Hit I was, by a terribly time wasteful spambot pushing weight loss ads. Yes, my Recaptcha did send them to my spam folder for analysis, but it was still a lot. I just wished they would simply stop. All the comment spammers were pushing weight loss. I’m sure they are telling me something about my slightly widening girth, but I am already making amends. There is no need for added pressure, nor waste of bandwidth and technology.
Fool, it would, an automated anti-bot system, because humans are more intelligent than bots. They are innovative, in their evil genius way. Computer security is all about the arms race. The better the methods, the better the counter measures, and then it repeats. No security measure is foolproof for very long.
IPVNow.com has a slew of host names that when you look them up, resolve successfully and all point to the same IP address, 126.96.36.199. This misdirection is what would fool the anti-bot software, because this IP is real and it points to a valid company, Trellian, which owns IPVNow.com. But banning this single IP does not stop the content scraping. Each host name has its own IP address that uses ISPs Ubiquity and Nobis. These are the IPs you need to ban.

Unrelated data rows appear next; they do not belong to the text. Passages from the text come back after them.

import Summits.QuantumFields.BalabanUV.Beta.EriceRemainderEnclosureHolomorphySegment
import Mathlib.Analysis.Complex.Hadamard
import Mathlib.Analysis.Complex.ExponentialBounds
import Mathlib.Analysis.SpecialFunctions.Trigonometric.DerivHyp

/-!
# RemainderExplicitMarkovRate — ROAD P3: TWO CONSTANTS AT THE TIP OF A SLIT.  For g holomorphic on `ball 0 ρ` with ‖g‖ ≤ B, and
# ‖g‖ ≤ ε on the real SEGMENT [0, s₁]: ‖g′(0)‖ ≤ 25·ε^{1−r}·B^{r}∕(s₁r²) for EVERY r ∈ ]0, 1], hence ‖g′(0)‖ ≤ (25e²∕4s₁)·ε·max(log(B∕ε), 2)²
# — Hadamard's three lines transported by the JOUKOWSKI chart w ↦ (s₁∕2)(1 + cosh w) (square-root harmonic measure at the tip), then Cauchy

Cell `pub-balaban`, β-function sub-cell, BINDER row D4 «RemainderConst leaves for Bałaban's split» (`HOME/BINDER-OWNERS.md`; owner
lineage `b2b-balaban-beta-an4`; this file by co-owner #3 lineage `b2b-balaban-beta-d4-p3`, road P3 «the reduction road», generation 35),
β-FLOW TEAM duty (1); FREEZE (0) honoured (def-free module in road P3's own `RemainderExplicit*` series; no leaf, no interface).

OCCASION.  Road P3's `RemainderExplicitClaimRate` (gen 34) proved that GIVEN ONLY the rate letter R «|β_n(s) − β(s)| ≤ c·θⁿ on
[0, s₀]» and N2 the second coefficients β_{n,2} inherit the ratio √θ and no better (`sqrt_ratio_sharp`).  Co-owner #2's (E21)
`EriceRemainderEnclosureHolomorphyRate` then showed that ON THE ANALYTIC ROAD ((E18)'s triple: β_n the real traces of `F n` holomorphic
on the ρ-neighbourhood of the segment with ONE bound M) every ratio θ^{1−δ}, δ ∈ ]0, 1], is reached (constant e^{π²∕(4δ²)}; three lines
through the Gaussian chart w ↦ s₁·exp(w²)) and left OPEN «whether ratio θ itself (δ = 0, polynomial prefactor) holds … the
harmonic-measure question at the slit tip (expected n²θⁿ, Markov-type), NOT claimed» (journal INTENT S-d4p2-g25-1).  THIS FILE is the
g-level engine that settles it (the companion `RemainderExplicitMarkovRateSharp` applies it on (E18)'s class; the exponent 2 is exact
by co-owner #2's (E22) Chebyshev witness): the only change w.r.t. (E21) §1–§2 is the chart.  `w ↦ (s₁∕2)(1 + cosh w)` maps the imaginary axis ONTO [0, s₁] (cosh(iy) = cos y),
the closed unit strip into the closed disc of radius s₁·cosh 1 (level lines = the confocal ellipses with foci 0, s₁ — Bernstein–Walsh),
has the TIP g² = 0 at w = iπ, and reaches every z with ‖z‖ = h ≤ s₁ from a w with |Re w| ≤ 5√(h∕s₁) (explicit inverse w = log(q + v),
q = 2z∕s₁ − 1, v² = q² − 1, ‖q ± v‖ ≤ 1 + 5√(h∕s₁)): the SQUARE-ROOT law of harmonic measure at the end of a slit, against the Gaussian
chart's 1∕√(log(s₁∕h)).  Three lines give ‖g‖ ≤ ε^{1−5√(h∕s₁)}B^{5√(h∕s₁)} on that circle, Cauchy gives ‖g′(0)‖ ≤ 25ε^{1−r}B^{r}∕(s₁r²)
(h = s₁r²∕25), and r = 2∕log(B∕ε) gives the square of the logarithm — A. Markov's n² for a degree-n polynomial bounded by 1 on a
segment, with log(B∕ε) in the role of the degree.
presearch: two-constants theorem ∕ harmonic measure of a slit [corpus: hillend-analytic-function-theory II p. 340] (cited by (E21));
Bernstein–Walsh on confocal ellipses, A. Markov's inequality — classical; no segment-tip estimate in the tree; the cosh chart is this file's.

HONEST FRAMING (BETA-SPEC §0.2, verbatim and binding). *"Discharging BetaPertH makes Bałaban's UV stability UNCONDITIONAL — a
real constructive-QFT result; it is NOT the continuum limit and NOT the Clay problem."*  This module discharges NOTHING of the kind:
folklore complex analysis (Hadamard three lines + Cauchy's estimate, Mathlib BY NAME) about ONE holomorphic function g; no β, no
Bałaban letter; nothing of Bałaban's (1.22) or of Bałaban–Jaffe's β_n is asserted, constructed or instantiated; row D4 class UNCHANGED
(critical-path width 0; instance 0∕1; D4 DISCHARGE NO DATE).  NOT B12 Thm 2, NOT BetaPertH, NOT continuum, NOT Clay.  HONEST
DEPENDENCY: continuum YM on T⁴ ⇐ BetaPertH ∧ nine spine estimates (0/9 proved); BetaPertH ⇐ (D1) ∧ (D4) ∧ CAP+tail; G-an2-4 gates
asym, D1 and NE2/3/4.

WHAT IS PROVED ([folklore]; 0 sorry; 0 `def`).
* §1 THE JOUKOWSKI CHART: `norm_chart_le` (|Re w| ≤ 1 ⟹ ‖(s₁∕2)(1 + cosh w)‖ ≤ s₁·cosh 1),
  `chart_of_re_zero` (Re w = 0 ⟹ the value is the REAL number (s₁∕2)(1 + cos(Im w)) ∈ [0, s₁]), **`exists_chart_eq`** (‖z‖ = h ≤ s₁ ⟹
  z = chart(w) with |Re w| ≤ 5√(h∕s₁)).
* §2 TWO CONSTANTS FROM A SEGMENT, ELLIPSE FORM (g holomorphic on `ball 0 ρ`, ‖g‖ ≤ B there, ‖g(s)‖ ≤ ε on [0, s₁], s₁·cosh 1 < ρ):
  **`norm_le_interp_of_segment`** (‖g(chart w)‖ ≤ ε^{1−Re w}·B^{Re w} on the closed unit strip), `norm_le_interp_of_segment_abs`.
* §3 AT THE TIP: **`norm_le_of_mem_sphere`** (0 < ε ≤ B, h ≤ s₁∕25: ‖g z‖ ≤ ε^{1−5√(h∕s₁)}·B^{5√(h∕s₁)} on ‖z‖ = h),
  **`norm_deriv_le_of_segment`** (‖g′(0)‖ ≤ 25·ε^{1−r}·B^{r}∕(s₁r²), every r ∈ ]0, 1]), **`norm_deriv_le_log_sq`**
  (‖g′(0)‖ ≤ (25·e²∕(4s₁))·ε·max(log(B∕ε), 2)²), `cosh_one_lt_three` (so s₁ = ρ∕3 is admissible).
-/

noncomputable section

open Filter Topology Set Metric Complex
open Complex.HadamardThreeLines (verticalStrip verticalClosedStrip)

namespace Summit.QuantumFields.BalabanUV.Beta.RemainderExplicitMarkovRate

/-! ## §1 The Joukowski chart `w ↦ (s₁ ∕ 2) · (1 + cosh w)` -/

/-- **The chart maps the closed unit strip into the closed disc of radius `s₁·cosh 1`**: for `|Re w| ≤ 1` and `0 ≤ s₁`,
`‖(s₁∕2)(1 + cosh w)‖ ≤ (s₁∕2)(1 + cosh(Re w)) ≤ s₁·cosh 1`. [folklore] -/
theorem norm_chart_le {s₁ : ℝ} (hs₁ : 0 ≤ s₁) {w : ℂ} (hw : |w.re| ≤ 1) :
    ‖(s₁ / 2 : ℂ) * (1 + Complex.cosh w)‖ ≤ s₁ * Real.cosh 1 := by
  -- `‖cosh w‖ ≤ cosh (Re w)` from `2 cosh w = e^w + e^{−w}` (the tree has it as the RH barrier file's `norm_ccosh_le_cosh_re`;
  -- inlined here rather than importing an unrelated summit's barrier module)
  have h0 : ‖Complex.cosh w‖ ≤ Real.cosh w.re := by
    have h2 : (2 : ℝ) * ‖Complex.cosh w‖ = ‖Complex.exp w + Complex.exp (-w)‖ := by
      rw [← Complex.two_cosh, norm_mul]; norm_num
    have h3 : ‖Complex.exp w + Complex.exp (-w)‖ ≤ Real.exp w.re + Real.exp (-w.re) := by
      refine (norm_add_le _ _).trans (le_of_eq ?_)
      rw [Complex.norm_exp, Complex.norm_exp, Complex.neg_re]
    rw [Real.cosh_eq]
    linarith
  have h1 : ‖(1 : ℂ) + Complex.cosh w‖ ≤ 1 + Real.cosh w.re :=
    (norm_add_le _ _).trans (by rw [norm_one]; exact add_le_add le_rfl h0)
  have h2 : Real.cosh w.re ≤ Real.cosh 1 := Real.cosh_le_cosh.mpr (by rwa [abs_one])
  have h3 : (1 : ℝ) ≤ Real.cosh 1 := Real.one_le_cosh 1
  have hn : ‖(s₁ / 2 : ℂ)‖ = s₁ / 2 := by
    rw [show (s₁ / 2 : ℂ) = ((s₁ / 2 : ℝ) : ℂ) by push_cast; ring, Complex.norm_real,
      Real.norm_of_nonneg (by positivity)]
  rw [norm_mul, hn]
  nlinarith [norm_nonneg ((1 : ℂ) + Complex.cosh w)]

/-- **On the imaginary axis the chart is REAL and lands in `[0, s₁]`**: for `Re w = 0`,
`(s₁∕2)(1 + cosh w) = (s₁∕2)(1 + cos(Im w))`, a real number in `[0, s₁]` when `0 ≤ s₁`. [folklore] -/
theorem chart_of_re_zero {s₁ : ℝ} (hs₁ : 0 ≤ s₁) {w : ℂ} (hw : w.re = 0) :
    (s₁ / 2 : ℂ) * (1 + Complex.cosh w) = ((s₁ / 2 * (1 + Real.cos w.im) : ℝ) : ℂ) ∧
      0 ≤ s₁ / 2 * (1 + Real.cos w.im) ∧ s₁ / 2 * (1 + Real.cos w.im) ≤ s₁ := by
  have hwI : w = (w.im : ℂ) * I := by
    apply Complex.ext <;> simp [hw]
  have hc : Complex.cosh w = (Real.cos w.im : ℂ) := by
    conv_lhs => rw [hwI]
    rw [Complex.cosh_mul_I, Complex.ofReal_cos]
  refine ⟨?_, ?_, ?_⟩
  · rw [hc]; push_cast; ring
  · have := Real.neg_one_le_cos w.im
    nlinarith
  · have := Real.cos_le_one w.im
    nlinarith

/-- **Every point of a small circle is a chart value with small real part — the square-root law at the tip.**  For `0 < s₁`,
`‖z‖ = h ≤ s₁` there is `w` with `(s₁∕2)(1 + cosh w) = z` and `|Re w| ≤ 5·√(h∕s₁)`: with `q = 2z∕s₁ − 1`, `v² = q² − 1`, `u = q + v`
one has `u·(q − v) = 1`, `w := log u`, `cosh w = (u + u⁻¹)∕2 = q`; and ‖u‖, ‖u⁻¹‖ ≤ ‖q‖ + ‖v‖ ≤ (1 + 2h∕s₁) + 2√((h∕s₁)(1 + h∕s₁)) ≤ 1 + 5√(h∕s₁),
so `|Re w| = |log ‖u‖| ≤ log(1 + 5√(h∕s₁)) ≤ 5√(h∕s₁)`. [folklore] -/
theorem exists_chart_eq {s₁ h : ℝ} (hs₁ : 0 < s₁) (hhs : h ≤ s₁) {z : ℂ} (hz : ‖z‖ = h) :
    ∃ w : ℂ, (s₁ / 2 : ℂ) * (1 + Complex.cosh w) = z ∧ |w.re| ≤ 5 * Real.sqrt (h / s₁) := by
  have hh0 : 0 ≤ h := hz ▸ norm_nonneg z
  set t : ℝ := h / s₁ with ht
  have ht0 : 0 ≤ t := div_nonneg hh0 hs₁.le
  have ht1 : t ≤ 1 := (div_le_one hs₁).mpr hhs
  set q : ℂ := 2 * z / s₁ - 1 with hq
  set v : ℂ := (q ^ 2 - 1) ^ ((2 : ℕ) : ℂ)⁻¹ with hv
  have hv2 : v ^ 2 = q ^ 2 - 1 := Complex.cpow_nat_inv_pow _ two_ne_zero
  set u : ℂ := q + v with hu
  have hu1 : u * (q - v) = 1 := by
    rw [hu]; linear_combination (-1 : ℂ) * hv2
  have hu0 : u ≠ 0 := fun h0 => by rw [h0, zero_mul] at hu1; exact zero_ne_one hu1
  have huinv : u⁻¹ = q - v := inv_eq_of_mul_eq_one_right hu1
  -- norms
  have hs₁' : (s₁ : ℂ) ≠ 0 := Complex.ofReal_ne_zero.mpr hs₁.ne'
  have hzs : ‖2 * z / (s₁ : ℂ)‖ = 2 * t := by
    rw [norm_div, norm_mul, Complex.norm_real, Real.norm_of_nonneg hs₁.le, hz, ht]
    norm_num; ring
  have hqn : ‖q‖ ≤ 1 + 2 * t := by
    calc ‖q‖ = ‖2 * z / (s₁ : ℂ) - 1‖ := rfl
      _ ≤ ‖2 * z / (s₁ : ℂ)‖ + ‖(1 : ℂ)‖ := norm_sub_le _ _
      _ = 1 + 2 * t := by rw [hzs, norm_one]; ring
  have hvn2 : ‖v‖ ^ 2 ≤ 9 * t := by
    have e1 : ‖v‖ ^ 2 = ‖q - 1‖ * ‖q + 1‖ := by
      rw [← norm_pow, hv2, show q ^ 2 - 1 = (q - 1) * (q + 1) by ring, norm_mul]
    have e2 : ‖q + 1‖ = 2 * t := by rw [hq, sub_add_cancel, hzs]
    have e3 : ‖q - 1‖ ≤ 2 * t + 2 := by
      calc ‖q - 1‖ = ‖2 * z / (s₁ : ℂ) - 2‖ := by rw [hq]; ring_nf
        _ ≤ ‖2 * z / (s₁ : ℂ)‖ + ‖(2 : ℂ)‖ := norm_sub_le _ _
        _ = 2 * t + 2 := by rw [hzs]; norm_num
    rw [e1, e2]
    nlinarith [norm_nonneg (q - 1)]
  have hvn : ‖v‖ ≤ 3 * Real.sqrt t := by
    have h1 : ‖v‖ = Real.sqrt (‖v‖ ^ 2) := (Real.sqrt_sq (norm_nonneg v)).symm
    rw [h1, show 3 * Real.sqrt t = Real.sqrt (9 * t) by
      rw [show (9 : ℝ) * t = 3 ^ 2 * t by norm_num, Real.sqrt_mul (by norm_num), Real.sqrt_sq (by norm_num)]]
    exact Real.sqrt_le_sqrt hvn2
  have htsq : t ≤ Real.sqrt t := by
    rw [Real.le_sqrt ht0 ht0]; nlinarith
  have hX : ‖q‖ + ‖v‖ ≤ 1 + 5 * Real.sqrt t := by linarith
  have hX0 : 0 < 1 + 5 * Real.sqrt t := by positivity
  have hun : ‖u‖ ≤ 1 + 5 * Real.sqrt t := (norm_add_le q v).trans hX
  have huin : ‖u‖⁻¹ ≤ 1 + 5 * Real.sqrt t := by
    rw [← norm_inv, huinv]; exact (norm_sub_le q v).trans hX
  have hupos : 0 < ‖u‖ := norm_pos_iff.mpr hu0
  have hlog : Real.log (1 + 5 * Real.sqrt t) ≤ 5 * Real.sqrt t := by
    have := Real.log_le_sub_one_of_pos hX0; linarith
  refine ⟨Complex.log u, ?_, ?_⟩
  · -- cosh (log u) = (u + u⁻¹)/2 = q
    have hcosh : Complex.cosh (Complex.log u) = q := by
      have h2 := Complex.two_cosh (Complex.log u)
      rw [Complex.exp_neg, Complex.exp_log hu0, huinv, hu] at h2
      linear_combination (1 / 2 : ℂ) * h2
    rw [hcosh, hq]
    field_simp
    ring
  · rw [Complex.log_re]
    refine abs_le.mpr ⟨?_, ?_⟩
    · have h1 : Real.log ‖u‖⁻¹ ≤ 5 * Real.sqrt t :=
        (Real.log_le_log (inv_pos.mpr hupos) huin).trans hlog
      rw [Real.log_inv] at h1
      linarith
    · exact (Real.log_le_log hupos hun).trans hlog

This host name is constantly scraping my site, but when I look it up it does not resolve. Searches on Google reveal that they seem to change their IP address very often. Many other sites are getting spammed and content scraped by this host. I have no alternative than to ban the whole IP range of customer.worldstream.nl.
I read my raw access log and the first column provides me with an IP address or host name. This first column is usually enough to target the specific IP that is errant, and I ban the last IP octet of 256 addresses.
These host names try hard to evade detection of their IP addresses, in order to scrape content and sometimes break into from web sites. They have specifically scraped mine and so I hunted them down and banished them. Often times the unix host command returns nothing, so research is required. This usually works.
0x667.crypt.gy came back with a host lookup of 188.8.131.52, OVH. I cannot verify this IP address. Research is inconclusive. This guy uses a Microsoft server error code “1639 (0x667). Invalid command line argument” in his hostname.
These user agents, or bots, somehow fool and subvert my .htaccess user agent rules and continue to scrape my site. I’ve looked at my htaccess user agent rule many times and don’t know why. The next step is to ban their IP.
AhrefsBot is a large content scraper that hits my site hard, reads robots.txt but ignores it, fools my htaccess, bot is “Mozilla/5.0 (compatible; AhrefsBot/5.0; +http://ahrefs.com/robot/)”
OVH 184.108.40.206 – 220.127.116.11
OVH 18.104.22.168 – 22.214.171.124
OVH 126.96.36.199 – 188.8.131.52
Spammers are never welcome, clutter up your comments and are a pain in the arse. They blow through your bandwidth, which then gets your ISP on your tail asking you to upgrade your account type. This costs you money. Here are some dual IP strategies that I found in analyzing my WordPress site’s comments.
Pain in the butt, no doubt, is this spammer. He’s been spamming my blog for the last 6 months and whatever I did in my ban manager, it would not ban. I got mad enough to track him down, figure out how he does it, and hopefully ban him. Take a look at the audit trail he left me in my WordPress Akismet anti-spam filter. I am very thankful that Akismet stopped him from wrecking my blog, and I’ll be more careful and vigilant from now on.